Setiap hari kamu mungkin lihat puluhan ide konten yang menarik—tapi mana sih yang benar-benar worth it buat dijalanin? Dari trending topic sampai niche yang jarang disentuh, memilih ide konten yang pas itu bener-bener bikin kepala pusing. Untung aja ada cara cepat buat mutusin, dan itulah gunanya panduan ini.
Kriteria buat mutusin
Pastikan ide sejalan dengan niche atau topik utama yang udah kamu kuasain—audience lebih percaya konten dari expert di bidangnya.
Cek apakah ada demand atau pencarian real dari audience mu—gak perlu bikin konten bagus kalau nggak ada yang nyari.
Pertimbangkan effort vs. ROI—beberapa ide mungkin gampang dijalanin tapi hasilnya minim, atau sebaliknya.

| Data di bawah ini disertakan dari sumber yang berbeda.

/-
Copyright: the b2b-balaban T⁴-continuum CRUX team, row NE7b leaf lineage `t4-ne7b-formalise-leaf-04` (gen 147). Project licence.
-/
import Summits.QuantumFields.BalabanUV.T4Continuum.Spine.NE7b.FibreWindowHessian
import Summits.QuantumFields.BalabanUV.T4Continuum.Spine.NE7b.HessianFormFirstOrder
import Summits.QuantumFields.BalabanUV.T4Continuum.Spine.NE7b.ConvexWindowVarianceMajorant
import Summits.QuantumFields.BalabanUV.T4Continuum.Spine.NE7b.ConvexWindowSlabHessian
import Mathlib.Analysis.Normed.Group.Bounded

/-!
# THE HESSIAN ROAD'S FLUCTUATION STEP, SHARP FORM — junctions: `D²V⁺(x)[u,u] ≥ ⟨∂ᵤᵤV − h⟩_ν` for every admissible majorant `h`
# (row NE7b, node U5c; import-form of the lineage's kernel certificates J-VM ∕ J-BLOCK ∕ J-JOINT — [folklore], kernel theorems)

Cell `pub-balaban`, sub-cell `t4`, spine estimate NE7b (`T4WeightBudget.RelWeightBound`; NOT PRINTED in [Bałaban 1983–89], NOT PROVED).  Crux-route work
under `Spine/NE7b/` by leaf-04; NOTHING of Bałaban's is named, valued or asserted; no `def`; zero `sorry`.  Imports FOUR row files BY NAME:
`…FibreWindowHessian` (leaf-06; Brascamp–Lieb's formula `D²V⁺ = −B∕Z + A²∕Z²`), `…HessianFormFirstOrder` (leaf-03; Hessian display ⟹ first-order letter),
`…ConvexWindowVarianceMajorant` and `…ConvexWindowSlabHessian` (this lineage).  STAGED until all four have hub oleans; the bodies below are the glue of the
NOT-TO-FILE concat certificates `Concat2_FWH11_CWVM_JVM` dc7d0e0098d2c9cb, `Concat3_HFFO2_CWVM_CWSH11_JBLOCK` 4ecca7c15ba41af5,
`Concat4_HFFO2_FWH11_CWVM_CWSH11_JJOINT` 19514582b04120b7 (all rc 0 ∣ [] ∣ [] ∣ 0 sorry, axioms trio) with the namespaces renamed.
WHAT IS PROVED ([folklore]): §1 `hessian_negLogFibreWindowMass_ge_tiltedMean` — product window `B × F` (`F ⊆ ℝⁿ` bounded convex measurable, `volume F ≠ 0`),
`V ∈ C²` jointly, ANY measurable majorant `h` bounded on `F` with the slab letter for `(s,y) ↦ V(x,y) + s·DV(x,y)(u,0) + (s²∕2)·h y`
⊢ `(∫_F (D²V(x,y)[(u,0),(u,0)] − h y)e^{−V(x,y)}dy) ∕ ∫_F e^{−V(x,·)} ≤ D²V⁺(x)[u,u]`; §2 `convexOn_slab_of_block` ∕ `sqIntegral_sub_sq_windowTilted_le_of_block` —
the slab letter ∕ the variance bound from a BLOCK display with slack in the letters of `W, g, h ∈ C²`; §3 `hessian_negLogFibreWindowMass_ge_of_jointBlock` —
`V ∈ C³` jointly, the JOINT block display with slack at the section through `x`, bounds ⟹ the §1 display: JOINT BLOCK HESSIAN IN ⟹ NEXT-SCALE HESSIAN LETTER OUT.
NOT HERE (honest): which `V, F, h, δ, M` print's steps display in which chart ((A3)∕(A1c), programme-sized, NC-NE7b-α UNRULED); unbounded ∕ joint (non-product)
windows; anything of Bałaban's.  BY-NAME EFFECT ON THE WALL: NONE.  NE7b NOT PRINTED ∕ NOT PROVED; spine PROVED 0∕9; rung (B)+1 on a FINITE torus — NOT infinite
volume, NOT the mass gap, NOT Clay.  HONEST DEPENDENCY: continuum YM on T⁴ ⇐ BetaPertH ∧ nine spine estimates (0/9 proved); BetaPertH ⇐ (D1) ∧ (D4) ∧ CAP+tail;
G-an2-4 gates asym, D1 and NE2∕3∕4.
-/

set_option autoImplicit false

noncomputable section

open MeasureTheory Real Set Filter Topology
open Summit.QuantumFields.BalabanUV.T4Continuum.NE7b

namespace Summit.QuantumFields.BalabanUV.T4Continuum.NE7b.FibreWindowHessianMajorant

/-! ## §1 The END on a product window with any admissible majorant (J-VM) -/

/-- **THE END WITH ANY ADMISSIBLE MAJORANT**: `D²V⁺(x)[u,u] ≥ (∫_F (∂ᵤᵤV(x,·) − h) e^{−V(x,·)}) ∕ ∫_F e^{−V(x,·)}` whenever `(s,y) ↦ V(x,y) + s·∂ᵤV(x,y) + (s²∕2)·h(y)` is convex on a slab
`Ioo (−r) r ×ˢ F`. -/
theorem hessian_negLogFibreWindowMass_ge_tiltedMean {m n : ℕ} {V : (EuclideanSpace ℝ (Fin m)) × (EuclideanSpace ℝ (Fin n)) → ℝ}
    (hV : ContDiff ℝ 2 V) {F : Set (EuclideanSpace ℝ (Fin n))} (hF : MeasurableSet F) (hFb : Bornology.IsBounded F) (hF0 : volume F ≠ 0)
    (hFc : Convex ℝ F) (x u : EuclideanSpace ℝ (Fin m)) {h : EuclideanSpace ℝ (Fin n) → ℝ} (hhm : Measurable h) {H : ℝ}
    (hhb : ∀ y ∈ F, |h y| ≤ H) {r : ℝ} (hr : 0 < r)
    (hconv : ConvexOn ℝ (Ioo (-r) r ×ˢ F) (fun p : ℝ × EuclideanSpace ℝ (Fin n) =>
      V (x, p.2) + p.1 * fderiv ℝ V (x, p.2) (u, 0) + p.1 ^ 2 / 2 * h p.2)) :
    (∫ y in F, (fderiv ℝ (fderiv ℝ V) (x, y) (u, 0) (u, 0) - h y) * exp (-V (x, y))) / (∫ y in F, exp (-V (x, y))) ≤
      iteratedFDeriv ℝ 2 (fun x => -log (∫ y in F, exp (-V (x, y)))) x ![u, u] := by
  rw [FibreWindowHessian.iteratedFDeriv_two_negLogFibreWindowMass hV hF hFb hF0 x u]
  have hc : IsCompact (closure F) := hFb.isCompact_closure
  have hsec : Continuous fun y : EuclideanSpace ℝ (Fin n) => ((x, y) : (EuclideanSpace ℝ (Fin m)) × (EuclideanSpace ℝ (Fin n))) :=
    continuous_const.prodMk continuous_id
  have hWc : Continuous fun y => V (x, y) := hV.continuous.comp hsec
  have hgc : Continuous fun y => fderiv ℝ V (x, y) (u, 0) :=
    ((hV.continuous_fderiv (by norm_num)).comp hsec).clm_apply continuous_const
  have hbc : Continuous fun y => fderiv ℝ (fderiv ℝ V) (x, y) (u, 0) (u, 0) :=
    ((((hV.fderiv_right (m := 1) (by norm_num)).continuous_fderiv (by norm_num)).comp hsec).clm_apply continuous_const).clm_apply
      continuous_const
  obtain ⟨CW, hCW⟩ := hc.exists_bound_of_continuousOn hWc.continuousOn
  obtain ⟨Cg, hCg⟩ := hc.exists_bound_of_continuousOn hgc.continuousOn
  obtain ⟨Cb, hCb⟩ := hc.exists_bound_of_continuousOn hbc.continuousOn
  have hWl : ∀ y ∈ F, -CW ≤ V (x, y) := fun y hy => by
    have := hCW y (subset_closure hy); rw [Real.norm_eq_abs] at this; linarith [neg_abs_le (V (x, y))]
  have hgb : ∀ y ∈ F, |fderiv ℝ V (x, y) (u, 0)| ≤ Cg := fun y hy => by simpa [Real.norm_eq_abs] using hCg y (subset_closure hy)
  have hbb : ∀ y ∈ F, |fderiv ℝ (fderiv ℝ V) (x, y) (u, 0) (u, 0)| ≤ Cb := fun y hy => by
    simpa [Real.norm_eq_abs] using hCb y (subset_closure hy)
  exact ConvexWindowVarianceMajorant.negLogMass_hessianLetter_ge (W := fun y => V (x, y)) (g := fun y => fderiv ℝ V (x, y) (u, 0))
    (b := fun y => fderiv ℝ (fderiv ℝ V) (x, y) (u, 0) (u, 0)) (h := h) hFc hF hFb hF0 hWc.measurable hgc.measurable hhm hbc.measurable
    hWl hgb hhb hbb hr hconv

/-! ## §2 From a block display with slack in the letters of `W, g, h` (J-BLOCK) -/

section Block

variable {n : ℕ} {K : Set (EuclideanSpace ℝ (Fin n))} {W g h : EuclideanSpace ℝ (Fin n) → ℝ} {δ M r : ℝ}


/-- Slab convexity of `(s,y) ↦ W y + s·g y + (s²∕2)·h y` on `Ioo (−r) r ×ˢ K` from the block display with slack (`W, g, h ∈ C²`; `r ≤ 1`, `4rM ≤ δ`):
`…ConvexWindowSlabHessian.slab_hessian_nonneg_of_block` ⟹ `…HessianFormFirstOrder` §1 (`Q = 0`) ⟹ `…ConvexWindowVarianceMajorant.convexOn_of_firstOrder`. [folklore] -/
theorem convexOn_slab_of_block (hK : Convex ℝ K) (hW : ContDiff ℝ 2 W) (hg : ContDiff ℝ 2 g) (hh : ContDiff ℝ 2 h)
    (hM : 0 ≤ M) (hr1 : r ≤ 1) (hrM : 4 * r * M ≤ δ)
    (hblock : ∀ y ∈ K, ∀ (σ : ℝ) (v : EuclideanSpace ℝ (Fin n)),
      δ * (σ ^ 2 + ‖v‖ ^ 2) ≤ iteratedFDeriv ℝ 2 W y (fun _ => v) + 2 * σ * fderiv ℝ g y v + σ ^ 2 * h y)
    (hg2 : ∀ y ∈ K, ∀ v : EuclideanSpace ℝ (Fin n), |iteratedFDeriv ℝ 2 g y (fun _ => v)| ≤ M * ‖v‖ ^ 2)
    (hh1 : ∀ y ∈ K, ∀ v : EuclideanSpace ℝ (Fin n), |fderiv ℝ h y v| ≤ M * ‖v‖)
    (hh2 : ∀ y ∈ K, ∀ v : EuclideanSpace ℝ (Fin n), |iteratedFDeriv ℝ 2 h y (fun _ => v)| ≤ M * ‖v‖ ^ 2) :
    ConvexOn ℝ (Ioo (-r) r ×ˢ K) (fun p : ℝ × EuclideanSpace ℝ (Fin n) => W p.2 + p.1 * g p.2 + p.1 ^ 2 / 2 * h p.2) := by
  have hH := ConvexWindowSlabHessian.slab_hessian_nonneg_of_block hW hg hh hM hr1 hrM hblock hg2 hh1 hh2
  have hslab : Convex ℝ (Ioo (-r) r ×ˢ K) := (convex_Ioo _ _).prod hK
  have h1 := HessianFormFirstOrder.firstOrderOn_form_of_hessianOn_lower_fderiv hslab (ConvexWindowSlabHessian.contDiff_slab hW hg hh)
    (fun _ => (0 : ℝ)) (fun p hp w => by
      have := hH p hp w
      have e : (fun _ : Fin 2 => w) = ![w, w] := by funext i; fin_cases i <;> rfl
      rw [e] at this
      simpa using this)
  refine ConvexWindowVarianceMajorant.convexOn_of_firstOrder hslab
    (fun p => ((fderiv ℝ (fun p : ℝ × EuclideanSpace ℝ (Fin n) => W p.2 + p.1 * g p.2 + p.1 ^ 2 / 2 * h p.2) p :
      (ℝ × EuclideanSpace ℝ (Fin n)) →L[ℝ] ℝ) : (ℝ × EuclideanSpace ℝ (Fin n)) →ₗ[ℝ] ℝ)) fun p hp q hq => ?_
  simpa using h1 p hp q hq

/-- **BLOCK DISPLAY IN ⟹ VARIANCE BOUND OUT**: `K` convex, measurable, bounded, `volume K ≠ 0`; `W, g, h ∈ C²`; block display with slack `δ` on `K`; bounds `M` on `D²g, Dh, D²h` over `K`;
`0 < r ≤ 1`, `4rM ≤ δ` ⊢ `∫ g² dν_{W,K} − (∫ g dν_{W,K})² ≤ ∫ h dν_{W,K}`. -/
theorem sqIntegral_sub_sq_windowTilted_le_of_block (hK : Convex ℝ K) (hKm : MeasurableSet K) (hKb : Bornology.IsBounded K) (hK0 : volume K ≠ 0)
    (hW : ContDiff ℝ 2 W) (hg : ContDiff ℝ 2 g) (hh : ContDiff ℝ 2 h) (hM : 0 ≤ M) (hr : 0 < r) (hr1 : r ≤ 1) (hrM : 4 * r * M ≤ δ)
    (hblock : ∀ y ∈ K, ∀ (σ : ℝ) (v : EuclideanSpace ℝ (Fin n)),
      δ * (σ ^ 2 + ‖v‖ ^ 2) ≤ iteratedFDeriv ℝ 2 W y (fun _ => v) + 2 * σ * fderiv ℝ g y v + σ ^ 2 * h y)
    (hg2 : ∀ y ∈ K, ∀ v : EuclideanSpace ℝ (Fin n), |iteratedFDeriv ℝ 2 g y (fun _ => v)| ≤ M * ‖v‖ ^ 2)
    (hh1 : ∀ y ∈ K, ∀ v : EuclideanSpace ℝ (Fin n), |fderiv ℝ h y v| ≤ M * ‖v‖)
    (hh2 : ∀ y ∈ K, ∀ v : EuclideanSpace ℝ (Fin n), |iteratedFDeriv ℝ 2 h y (fun _ => v)| ≤ M * ‖v‖ ^ 2) :
    ∫ y, g y ^ 2 ∂((volume.restrict K).tilted fun y => -W y) - (∫ y, g y ∂((volume.restrict K).tilted fun y => -W y)) ^ 2 ≤
      ∫ y, h y ∂((volume.restrict K).tilted fun y => -W y) := by
  have hc : IsCompact (closure K) := hKb.isCompact_closure
  obtain ⟨CW, hCW⟩ := hc.exists_bound_of_continuousOn hW.continuous.continuousOn
  obtain ⟨Cg, hCg⟩ := hc.exists_bound_of_continuousOn hg.continuous.continuousOn
  obtain ⟨Ch, hCh⟩ := hc.exists_bound_of_continuousOn hh.continuous.continuousOn
  have hWl : ∀ y ∈ K, -CW ≤ W y := fun y hy => by
    have := hCW y (subset_closure hy); rw [Real.norm_eq_abs] at this; linarith [neg_abs_le (W y)]
  have hgb : ∀ y ∈ K, |g y| ≤ Cg := fun y hy => by simpa [Real.norm_eq_abs] using hCg y (subset_closure hy)
  have hhb : ∀ y ∈ K, |h y| ≤ Ch := fun y hy => by simpa [Real.norm_eq_abs] using hCh y (subset_closure hy)
  exact ConvexWindowVarianceMajorant.sqIntegral_sub_sq_windowTilted_le_of_convexOn hK hKm hKb hK0 hW.continuous.measurable
    hg.continuous.measurable hh.continuous.measurable hWl hgb hhb hr (convexOn_slab_of_block hK hW hg hh hM hr1 hrM hblock hg2 hh1 hh2)

end Block

/-! ## §3 From a JOINT block display of a `C³` exponent (J-JOINT) -/

/-- **JOINT BLOCK HESSIAN IN ⟹ NEXT-SCALE HESSIAN LETTER OUT**: `V : ℝᵐ × ℝⁿ → ℝ` jointly `C³`; `F ⊆ ℝⁿ` measurable, bounded, convex, `volume F ≠ 0`;
a `C²` majorant `h`; `0 ≤ M`, `0 < r ≤ 1`, `4rM ≤ δ`; the JOINT block display with slack at the section through `x`
(`δ(σ² + ‖v‖²) ≤ D²V(x,y)[(0,v),(0,v)] + 2σ·D²V(x,y)[(0,v),(u,0)] + σ²·h y` on `F`) and the bounds `|D²(∂ᵤV(x,·))[v,v]|, |D²h[v,v]| ≤ M‖v‖²`,
`|Dh v| ≤ M‖v‖` on `F` ⊢ `(∫_F (D²V(x,y)[(u,0),(u,0)] − h y)e^{−V(x,y)}dy) ∕ ∫_F e^{−V(x,·)} ≤ D²V⁺(x)[u,u]`. [folklore] -/
theorem hessian_negLogFibreWindowMass_ge_of_jointBlock {m n : ℕ} {V : (EuclideanSpace ℝ (Fin m)) × (EuclideanSpace ℝ (Fin n)) → ℝ}
    (hV : ContDiff ℝ 3 V) {F : Set (EuclideanSpace ℝ (Fin n))} (hF : MeasurableSet F) (hFb : Bornology.IsBounded F) (hF0 : volume F ≠ 0)
    (hFc : Convex ℝ F) (x u : EuclideanSpace ℝ (Fin m)) {h : EuclideanSpace ℝ (Fin n) → ℝ} (hh : ContDiff ℝ 2 h) {δ M r : ℝ}
    (hM : 0 ≤ M) (hr : 0 < r) (hr1 : r ≤ 1) (hrM : 4 * r * M ≤ δ)
    (hblock : ∀ y ∈ F, ∀ (σ : ℝ) (v : EuclideanSpace ℝ (Fin n)),
      δ * (σ ^ 2 + ‖v‖ ^ 2) ≤ iteratedFDeriv ℝ 2 V (x, y) (fun _ => ((0 : EuclideanSpace ℝ (Fin m)), v)) +
        2 * σ * iteratedFDeriv ℝ 2 V (x, y) ![((0 : EuclideanSpace ℝ (Fin m)), v), (u, (0 : EuclideanSpace ℝ (Fin n)))] + σ ^ 2 * h y)
    (hg2 : ∀ y ∈ F, ∀ v : EuclideanSpace ℝ (Fin n), |iteratedFDeriv ℝ 2 (fun y => fderiv ℝ V (x, y) (u, 0)) y (fun _ => v)| ≤ M * ‖v‖ ^ 2)
    (hh1 : ∀ y ∈ F, ∀ v : EuclideanSpace ℝ (Fin n), |fderiv ℝ h y v| ≤ M * ‖v‖)
    (hh2 : ∀ y ∈ F, ∀ v : EuclideanSpace ℝ (Fin n), |iteratedFDeriv ℝ 2 h y (fun _ => v)| ≤ M * ‖v‖ ^ 2) :
    (∫ y in F, (fderiv ℝ (fderiv ℝ V) (x, y) (u, 0) (u, 0) - h y) * exp (-V (x, y))) / (∫ y in F, exp (-V (x, y))) ≤
      iteratedFDeriv ℝ 2 (fun x => -log (∫ y in F, exp (-V (x, y)))) x ![u, u] := by
  have hV2 : ContDiff ℝ 2 V := hV.of_le (by norm_num)
  have hW : ContDiff ℝ 2 (fun y => V (x, y)) := ConvexWindowSlabHessian.contDiff_fibreSection hV2 x
  have hg : ContDiff ℝ 2 (fun y => fderiv ℝ V (x, y) (u, 0)) := ConvexWindowSlabHessian.contDiff_two_baseDerivSection hV x u
  -- the block display in the letters of the sections
  have hblock' : ∀ y ∈ F, ∀ (σ : ℝ) (v : EuclideanSpace ℝ (Fin n)),
      δ * (σ ^ 2 + ‖v‖ ^ 2) ≤ iteratedFDeriv ℝ 2 (fun y => V (x, y)) y (fun _ => v) +
        2 * σ * fderiv ℝ (fun y => fderiv ℝ V (x, y) (u, 0)) y v + σ ^ 2 * h y := fun y hy σ v => by
    rw [ConvexWindowSlabHessian.iteratedFDeriv_two_fibreSection hV2, ConvexWindowSlabHessian.fderiv_baseDerivSection hV2]
    exact hblock y hy σ v
  have hconv := convexOn_slab_of_block hFc hW hg hh hM hr1 hrM hblock' hg2 hh1 hh2
  -- the END through J-VM's route (FWH §6 + CWVM §5), bounds from continuity on the compact closure
  have hc : IsCompact (closure F) := hFb.isCompact_closure
  obtain ⟨Ch, hCh⟩ := hc.exists_bound_of_continuousOn hh.continuous.continuousOn
  have hhb : ∀ y ∈ F, |h y| ≤ Ch := fun y hy => by simpa [Real.norm_eq_abs] using hCh y (subset_closure hy)
  rw [FibreWindowHessian.iteratedFDeriv_two_negLogFibreWindowMass hV2 hF hFb hF0 x u]
  have hsec : Continuous fun y : EuclideanSpace ℝ (Fin n) => ((x, y) : (EuclideanSpace ℝ (Fin m)) × (EuclideanSpace ℝ (Fin n))) :=
    continuous_const.prodMk continuous_id
  have hbc : Continuous fun y => fderiv ℝ (fderiv ℝ V) (x, y) (u, 0) (u, 0) :=
    ((((hV2.fderiv_right (m := 1) (by norm_num)).continuous_fderiv (by norm_num)).comp hsec).clm_apply continuous_const).clm_apply
      continuous_const
  obtain ⟨CW, hCW⟩ := hc.exists_bound_of_continuousOn hW.continuous.continuousOn
  obtain ⟨Cg, hCg⟩ := hc.exists_bound_of_continuousOn hg.continuous.continuousOn
  obtain ⟨Cb, hCb⟩ := hc.exists_bound_of_continuousOn hbc.continuousOn
  have hWl : ∀ y ∈ F, -CW ≤ V (x, y) := fun y hy => by
    have := hCW y (subset_closure hy); rw [Real.norm_eq_abs] at this; linarith [neg_abs_le (V (x, y))]
  have hgb : ∀ y ∈ F, |fderiv ℝ V (x, y) (u, 0)| ≤ Cg := fun y hy => by simpa [Real.norm_eq_abs] using hCg y (subset_closure hy)
  have hbb : ∀ y ∈ F, |fderiv ℝ (fderiv ℝ V) (x, y) (u, 0) (u, 0)| ≤ Cb := fun y hy => by
    simpa [Real.norm_eq_abs] using hCb y (subset_closure hy)
  exact ConvexWindowVarianceMajorant.negLogMass_hessianLetter_ge (W := fun y => V (x, y)) (g := fun y => fderiv ℝ V (x, y) (u, 0))
    (b := fun y => fderiv ℝ (fderiv ℝ V) (x, y) (u, 0) (u, 0)) (h := h) hFc hF hFb hF0 hW.continuous.measurable hg.continuous.measurable
    hh.continuous.measurable hbc.measurable hWl hgb hhb hbb hr hconv

end Summit.QuantumFields.BalabanUV.T4Continuum.NE7b.FibreWindowHessianMajorant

Lihat kompetisi konten sejenis—kalau terlalu ramai, bedakan angle atau pov kamu supaya unik.
Ukur konten sejenis mana yang paling engage di platform kamu—tren lokal sering beda dari tren global.
Pastikan kamu punya resources (waktu, skill, tools) buat execute ide tersebut dengan konsisten.
Bagaimana caranya tau ide konten itu punya demand?
Cek jumlah pencarian keyword terkait via tools gratis atau berbayar, lihat engagement di media sosial, dan tanya langsung ke audience mu melalui polling atau komentar.
Apakah ide konten trending selalu yang terbaik?
Tidak selalu—konten trending mungkin ramai kompetitor tapi juga cepat ketinggalan. Ide konten evergreen atau niche sering kali lebih menguntungkan jangka panjang.
Gimana kalau punya banyak ide tapi bingung prioritas?
Buat scorecard sederhana: rating masing-masing ide berdasarkan demand, kompetisi, effort, dan alignment dengan niche—pilih yang skornya paling tinggi dulu.